Salted Inference: Enhancing Privacy while Maintaining Efficiency of Split Inference in Mobile Computing
Mohammad Malekzadeh, Fahim Kawsar
TL;DR
This work tackles the privacy gap in split inference by protecting not only input data but also the semantic interpretation of DNN outputs. It introduces Salted DNNs, which embed a secret salt into an early layer to permute output semantics via a mapping, enabling the client to control the meaning of predictions without sacrificing accuracy or efficiency. Empirical results on CIFAR10 and PAMAP2 with LeNet, WideResNet, and ConvNet show the Salted DNNs achieve accuracy close to standard models when the salted layer is placed early, while adding only a small architectural overhead and maintaining split-inference practicality.

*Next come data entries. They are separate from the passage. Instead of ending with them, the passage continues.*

/-- **Asymptotic normality of the root of the sample Bennett equation.**  Let `d⋆` be the
population root (`E_{μF} σ(d⋆ − W) = E_{μR} σ(W − d⋆)`) and `d̂_n` measurable roots of the sample
equation (`g_n(d̂_n, ω) = 0` for every `n ≥ 1` and every run).  Then along
`Measure.infinitePi (fun _ => μF ⊗ μR)`
`√n (d̂_n − d⋆) →d N(0, s²/κ²)`, `s² = Var_{μF⊗μR}[σ(d⋆ − W_F) − σ(W_R − d⋆)]`,
`κ = E_{μF}[σ'(d⋆ − W)] + E_{μR}[σ'(W − d⋆)]` (`σ' = σ(1 − σ)`). -/
theorem tendstoInDistribution_sqrt_mul_barRoot_sub (hW : Measurable W) {dstar : ℝ}
    (hroot : ∫ a, Real.sigmoid (dstar - W a) ∂μF = ∫ a, Real.sigmoid (W a - dstar) ∂μR)
    {dhat : ℕ → (ℕ → E × E) → ℝ} (hdm : ∀ n, Measurable (dhat n))
    (hdhat : ∀ n, 1 ≤ n → ∀ ω, (∑ i ∈ range n, Real.sigmoid (dhat n ω - W (ω i).1)) -
      ∑ i ∈ range n, Real.sigmoid (W (ω i).2 - dhat n ω) = 0)
    {Y : Ω' → ℝ}
    (hY : HasLaw Y (gaussianReal 0
      (Var[fun p : E × E => Real.sigmoid (dstar - W p.1) - Real.sigmoid (W p.2 - dstar); μF.prod μR] /
        ((∫ a, Real.sigmoid (dstar - W a) * (1 - Real.sigmoid (dstar - W a)) ∂μF) +
          ∫ a, Real.sigmoid (W a - dstar) * (1 - Real.sigmoid (W a - dstar)) ∂μR) ^ 2).toNNReal) P') :
    TendstoInDistribution (fun (n : ℕ) (ω : ℕ → E × E) => √(n : ℝ) * (dhat n ω - dstar)) atTop Y
      (fun _ => Measure.infinitePi fun _ : ℕ => μF.prod μR) P' := by
  set μ := μF.prod μR with hμ
  -- the summand `ψ` at the root and its `d`-derivative `φ`
  set ψ : E × E → ℝ := fun p => Real.sigmoid (dstar - W p.1) - Real.sigmoid (W p.2 - dstar) with hψ
  set φ : E × E → ℝ := fun p => Real.sigmoid (dstar - W p.1) * (1 - Real.sigmoid (dstar - W p.1)) +
    Real.sigmoid (W p.2 - dstar) * (1 - Real.sigmoid (W p.2 - dstar)) with hφ
  set κ := (∫ a, Real.sigmoid (dstar - W a) * (1 - Real.sigmoid (dstar - W a)) ∂μF) +
    ∫ a, Real.sigmoid (W a - dstar) * (1 - Real.sigmoid (W a - dstar)) ∂μR with hκ
  have hm1 : Measurable fun p : E × E => dstar - W p.1 := measurable_const.sub (hW.comp measurable_fst)
  have hm2 : Measurable fun p : E × E => W p.2 - dstar := (hW.comp measurable_snd).sub measurable_const
  have hσm : Measurable Real.sigmoid := _root_.continuous_sigmoid.measurable
  have hψm : Measurable ψ := (hσm.comp hm1).sub (hσm.comp hm2)
  have hφm : Measurable φ :=
    ((hσm.comp hm1).mul (measurable_const.sub (hσm.comp hm1))).add
      ((hσm.comp hm2).mul (measurable_const.sub (hσm.comp hm2)))
  have hψ2 : MemLp ψ 2 μ := by
    refine MemLp.of_bound hψm.aestronglyMeasurable 2 (Eventually.of_forall fun p => ?_)
    rw [Real.norm_eq_abs]
    calc |ψ p| ≤ |Real.sigmoid (dstar - W p.1)| + |Real.sigmoid (W p.2 - dstar)| := abs_sub _ _
      _ ≤ 1 + 1 := add_le_add (by rw [abs_of_nonneg (Real.sigmoid_nonneg _)]; exact Real.sigmoid_le_one _)
          (by rw [abs_of_nonneg (Real.sigmoid_nonneg _)]; exact Real.sigmoid_le_one _)
      _ = 2 := by norm_num
  have hφbound : ∀ p, |φ p| ≤ 1 / 2 := fun p => by
    have ha := dsigmoid_mem_Icc (dstar - W p.1)
    have hb := dsigmoid_mem_Icc (W p.2 - dstar)
    rw [abs_of_nonneg (add_nonneg ha.1 hb.1)]
    linarith [ha.2, hb.2]
  have hφi : Integrable φ μ :=
    (integrable_const (1 / 2 : ℝ)).mono' hφm.aestronglyMeasurable
      (Eventually.of_forall fun p => by rw [Real.norm_eq_abs]; exact hφbound p)
  -- means: `E ψ = 0` (root) and `E φ = κ`
  have hi1 : Integrable (fun p : E × E => Real.sigmoid (dstar - W p.1)) μ := integrable_sigmoid_comp hm1
  have hi2 : Integrable (fun p : E × E => Real.sigmoid (W p.2 - dstar)) μ := integrable_sigmoid_comp hm2
  have hψmean : ∫ p, ψ p ∂μ = 0 := by
    rw [hψ]
    simp only
    rw [integral_sub hi1 hi2,
      integral_comp_of_measurePreserving (measurePreserving_fst (μ := μF) (ν := μR))
        (g := fun a => Real.sigmoid (dstar - W a))
        (hσm.comp (measurable_const.sub hW)).aestronglyMeasurable,
      integral_comp_of_measurePreserving (measurePreserving_snd (μ := μF) (ν := μR))
        (g := fun a => Real.sigmoid (W a - dstar))
        (hσm.comp (hW.sub measurable_const)).aestronglyMeasurable, hroot, sub_self]
  have hj1 : Integrable (fun p : E × E => Real.sigmoid (dstar - W p.1) * (1 - Real.sigmoid (dstar - W p.1))) μ := by
    have := integrable_sigmoid_mul_sigmoid (μ := μ) (f := fun p : E × E => dstar - W p.1)
      (g := fun p : E × E => W p.1 - dstar) hm1 ((hW.comp measurable_fst).sub measurable_const)
    refine this.congr (Eventually.of_forall fun p => ?_)
    simp only
    rw [one_sub_sigmoid_sub (W p.1) dstar]
  have hj2 : Integrable (fun p : E × E => Real.sigmoid (W p.2 - dstar) * (1 - Real.sigmoid (W p.2 - dstar))) μ := by
    have := integrable_sigmoid_mul_sigmoid (μ := μ) (f := fun p : E × E => W p.2 - dstar)
      (g := fun p : E × E => dstar - W p.2) hm2 (measurable_const.sub (hW.comp measurable_snd))
    refine this.congr (Eventually.of_forall fun p => ?_)
    simp only
    rw [one_sub_sigmoid_sub dstar (W p.2)]
  have hφmean : ∫ p, φ p ∂μ = κ := by
    rw [hφ, hκ]
    simp only
    rw [integral_add hj1 hj2,
      integral_comp_of_measurePreserving (measurePreserving_fst (μ := μF) (ν := μR))
        (g := fun a => Real.sigmoid (dstar - W a) * (1 - Real.sigmoid (dstar - W a)))
        ((hσm.comp (measurable_const.sub hW)).mul
          (measurable_const.sub (hσm.comp (measurable_const.sub hW)))).aestronglyMeasurable,
      integral_comp_of_measurePreserving (measurePreserving_snd (μ := μF) (ν := μR))
        (g := fun a => Real.sigmoid (W a - dstar) * (1 - Real.sigmoid (W a - dstar)))
        ((hσm.comp (hW.sub measurable_const)).mul
          (measurable_const.sub (hσm.comp (hW.sub measurable_const)))).aestronglyMeasurable]
  -- `κ > 0`
  have hκpos : 0 < κ := by
    rw [← hφmean, integral_pos_iff_support_of_nonneg (fun p => ?_) hφi]
    · have hsupp : Function.support φ = univ := by
        ext p
        simp only [Function.mem_support, mem_univ, iff_true, hφ]
        have ha : 0 < Real.sigmoid (dstar - W p.1) * (1 - Real.sigmoid (dstar - W p.1)) :=
          mul_pos (Real.sigmoid_pos _) (by linarith [Real.sigmoid_lt_one (dstar - W p.1)])
        have hb : 0 < Real.sigmoid (W p.2 - dstar) * (1 - Real.sigmoid (W p.2 - dstar)) :=
          mul_pos (Real.sigmoid_pos _) (by linarith [Real.sigmoid_lt_one (W p.2 - dstar)])
        exact (add_pos ha hb).ne'
      rw [hsupp, measure_univ]
      exact one_pos
    · exact add_nonneg (dsigmoid_mem_Icc _).1 (dsigmoid_mem_Icc _).1
  -- Step 1: the CLT for `ḡ_n(d⋆)`, against `−κ Y ~ N(0, s²)`
  have hY₀ := hasLaw_const_mul_gaussianReal (v := Var[ψ; μ]) (θ := κ) (c := -κ)
    (variance_nonneg ψ μ) hκpos.ne' (neg_sq κ) hY
  have clt := tendstoInDistribution_sqrt_mul_sampleMean_sub μ hψm hψ2 hY₀
  -- Step 2: `Z_n = (d̂_n − d⋆)/ḡ_n(d⋆) → −κ⁻¹` almost surely
  set Z : ℕ → (ℕ → E × E) → ℝ := fun n ω =>
    if sampleMean ψ (fun i : Fin n => ω i) = 0 then -κ⁻¹
    else (dhat n ω - dstar) / sampleMean ψ (fun i : Fin n => ω i) with hZ
  have hZmeas : ∀ n, Measurable (Z n) := fun n =>
    Measurable.ite (measurableSet_eq_fun (measurable_sampleMean_run hψm n) measurable_const)
      measurable_const (((hdm n).sub_const dstar).div (measurable_sampleMean_run hψm n))
  -- the root property in `sampleMean` form and the linearisation inequality
  have hroot' : ∀ n, 1 ≤ n → ∀ ω : ℕ → E × E,
      sampleMean (fun p : E × E => Real.sigmoid (dhat n ω - W p.1) - Real.sigmoid (W p.2 - dhat n ω))
        (fun i : Fin n => ω i) = 0 := fun n hn ω => by
    unfold sampleMean
    rw [Fin.sum_univ_eq_sum_range
      (fun i => Real.sigmoid (dhat n ω - W (ω i).1) - Real.sigmoid (W (ω i).2 - dhat n ω)) n,
      sum_sub_distrib, hdhat n hn ω, zero_div]
  have hlin : ∀ n, 1 ≤ n → ∀ ω : ℕ → E × E,
      |sampleMean ψ (fun i : Fin n => ω i) +
        sampleMean φ (fun i : Fin n => ω i) * (dhat n ω - dstar)| ≤ (dhat n ω - dstar) ^ 2 / 2 := by
    intro n hn ω
    have hsm : sampleMean (fun p : E × E =>
        (Real.sigmoid (dhat n ω - W p.1) - Real.sigmoid (W p.2 - dhat n ω)) - ψ p -
          φ p * (dhat n ω - dstar)) (fun i : Fin n => ω i) =
        sampleMean (fun p : E × E => Real.sigmoid (dhat n ω - W p.1) - Real.sigmoid (W p.2 - dhat n ω))
          (fun i : Fin n => ω i) - sampleMean ψ (fun i : Fin n => ω i) -
          sampleMean φ (fun i : Fin n => ω i) * (dhat n ω - dstar) := by
      unfold sampleMean
      rw [sum_sub_distrib, sum_sub_distrib, ← sum_mul]
      have hn' : (n : ℝ) ≠ 0 := by exact_mod_cast (show n ≠ 0 by omega)
      field_simp
    have hb := abs_sampleMean_le (F := fun p : E × E =>
        (Real.sigmoid (dhat n ω - W p.1) - Real.sigmoid (W p.2 - dhat n ω)) - ψ p -
          φ p * (dhat n ω - dstar)) (y := fun i : Fin n => ω i) (B := 1 / 2 * (dhat n ω - dstar) ^ 2)
      (by positivity) (fun i => abs_barSummand_taylor_le (W (ω i).1) (W (ω i).2) dstar (dhat n ω))
    rw [hsm, hroot' n hn ω, zero_sub] at hb
    rw [show sampleMean ψ (fun i : Fin n => ω i) + sampleMean φ (fun i : Fin n => ω i) * (dhat n ω - dstar) =
      -(-sampleMean ψ (fun i : Fin n => ω i) - sampleMean φ (fun i : Fin n => ω i) * (dhat n ω - dstar)) by ring,
      abs_neg]
    linarith
  have hZae : ∀ᵐ ω ∂(Measure.infinitePi fun _ : ℕ => μ), Tendsto (fun n => Z n ω) atTop (𝓝 (-κ⁻¹)) := by
    filter_upwards [tendsto_barRoot_ae μF μR hW hroot, tendsto_sampleMean_ae μ hφm hφi] with ω hωroot hωφ
    have hcons : Tendsto (fun n => dhat n ω) atTop (𝓝 dstar) :=
      hωroot (fun n => dhat n ω) (eventually_atTop.2 ⟨1, fun n hn => hdhat n hn ω⟩)
    rw [hφmean] at hωφ
    -- `η_n = |A_n − κ| + |Δ_n|/2 → 0`
    have hη : Tendsto (fun n => |sampleMean φ (fun i : Fin n => ω i) - κ| + |dhat n ω - dstar| / 2)
        atTop (𝓝 0) := by
      have h1 : Tendsto (fun n => |sampleMean φ (fun i : Fin n => ω i) - κ|) atTop (𝓝 0) := by
        have := (hωφ.sub_const κ).abs
        rwa [sub_self, abs_zero] at this
      have h2 : Tendsto (fun n => |dhat n ω - dstar| / 2) atTop (𝓝 0) := by
        have := ((hcons.sub_const dstar).abs).div_const 2
        rwa [sub_self, abs_zero, zero_div] at this
      simpa using h1.add h2
    rw [Metric.tendsto_atTop]
    intro ε hε
    have hε1 : (0 : ℝ) < κ / 2 := by positivity
    have hε2 : (0 : ℝ) < ε * κ ^ 2 / 2 := by positivity
    obtain ⟨N, hN⟩ := (((hη.eventually (gt_mem_nhds hε1)).and (hη.eventually (gt_mem_nhds hε2))).and
      (eventually_ge_atTop 1)).exists_forall_of_atTop
    refine ⟨N, fun n hn => ?_⟩
    obtain ⟨⟨hn1, hn2⟩, hn3⟩ := hN n hn
    rw [Real.dist_eq]
    by_cases hg : sampleMean ψ (fun i : Fin n => ω i) = 0
    · simp only [hZ, hg, ↓reduceIte, sub_self, abs_zero]
      exact hε
    · simp only [hZ, hg, ↓reduceIte, sub_neg_eq_add]
      exact abs_div_add_inv_lt hκpos hε hg (hlin n hn3 ω) hn1 hn2
  have hZP : TendstoInMeasure (Measure.infinitePi fun _ : ℕ => μ) Z atTop (fun _ => -κ⁻¹) :=
    tendstoInMeasure_of_tendsto_ae (fun n => (hZmeas n).aestronglyMeasurable) hZae
  -- Step 3: Slutsky, and the exact identity `√n (d̂_n − d⋆) = [√n ḡ_n(d⋆)] · Z_n`
  have slutsky := clt.continuous_comp_prodMk_of_tendstoInMeasure_const
    (g := fun p : ℝ × ℝ => p.1 * p.2) (by fun_prop) hZP (fun n => (hZmeas n).aemeasurable)
  have hlim : (fun ω' => -κ * Y ω' * -κ⁻¹) = Y := by
    funext ω'
    field_simp
  simp only at slutsky
  rw [hlim] at slutsky
  refine slutsky.congr (fun n => Eventually.of_forall fun ω => ?_) EventuallyEq.rfl
  rw [hψmean, sub_zero]
  symm
  by_cases hg : sampleMean ψ (fun i : Fin n => ω i) = 0
  · -- then `d̂_n = d⋆` (strict monotonicity of the sample gap; `n = 0` is trivial)
    simp only [hZ, hg, ↓reduceIte, zero_mul, mul_zero]
    rcases Nat.eq_zero_or_pos n with rfl | hn
    · simp
    · have hgap0 : (∑ i ∈ range n, Real.sigmoid (dstar - W (ω i).1)) -
          ∑ i ∈ range n, Real.sigmoid (W (ω i).2 - dstar) = 0 := by
        have hg' := hg
        unfold sampleMean at hg'
        rw [Fin.sum_univ_eq_sum_range (fun i => ψ (ω i)) n, div_eq_zero_iff] at hg'
        rcases hg' with hg' | hg'
        · rw [hψ] at hg'
          simp only at hg'
          rwa [sum_sub_distrib] at hg'
        · exact absurd hg' (by exact_mod_cast hn.ne')
      have heq : dhat n ω = dstar :=
        (sampleBarGap_strictMono W ω hn).injective ((hdhat n hn ω).trans hgap0.symm)
      rw [heq, sub_self, mul_zero]
  · simp only [hZ, hg, ↓reduceIte]
    rw [mul_assoc, mul_div_cancel₀ _ hg]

The approach, supported by open-source code, provides a versatile, general mechanism for output privacy in edge-cloud ML deployments, with identified directions for future formal privacy guarantees and scalability to larger class sets.
Abstract
In split inference, a deep neural network (DNN) is partitioned to run the early part of the DNN at the edge and the later part of the DNN in the cloud. This meets two key requirements for on-device machine learning: input privacy and computation efficiency. Still, an open question in split inference is output privacy, given that the outputs of the DNN are observable in the cloud. While encrypted computing can protect output privacy too, homomorphic encryption requires substantial computation and communication resources from both edge and cloud devices. In this paper, we introduce Salted DNNs: a novel approach that enables clients at the edge, who run the early part of the DNN, to control the semantic interpretation of the DNN's outputs at inference time. Our proposed Salted DNNs maintain classification accuracy and computation efficiency very close to the standard DNN counterparts. Experimental evaluations conducted on both images and wearable sensor data demonstrate that Salted DNNs attain classification accuracy very close to standard DNNs, particularly when the Salted Layer is positioned within the early part to meet the requirements of split inference. Our approach is general and can be applied to various types of DNNs. As a benchmark for future studies, we open-source our code.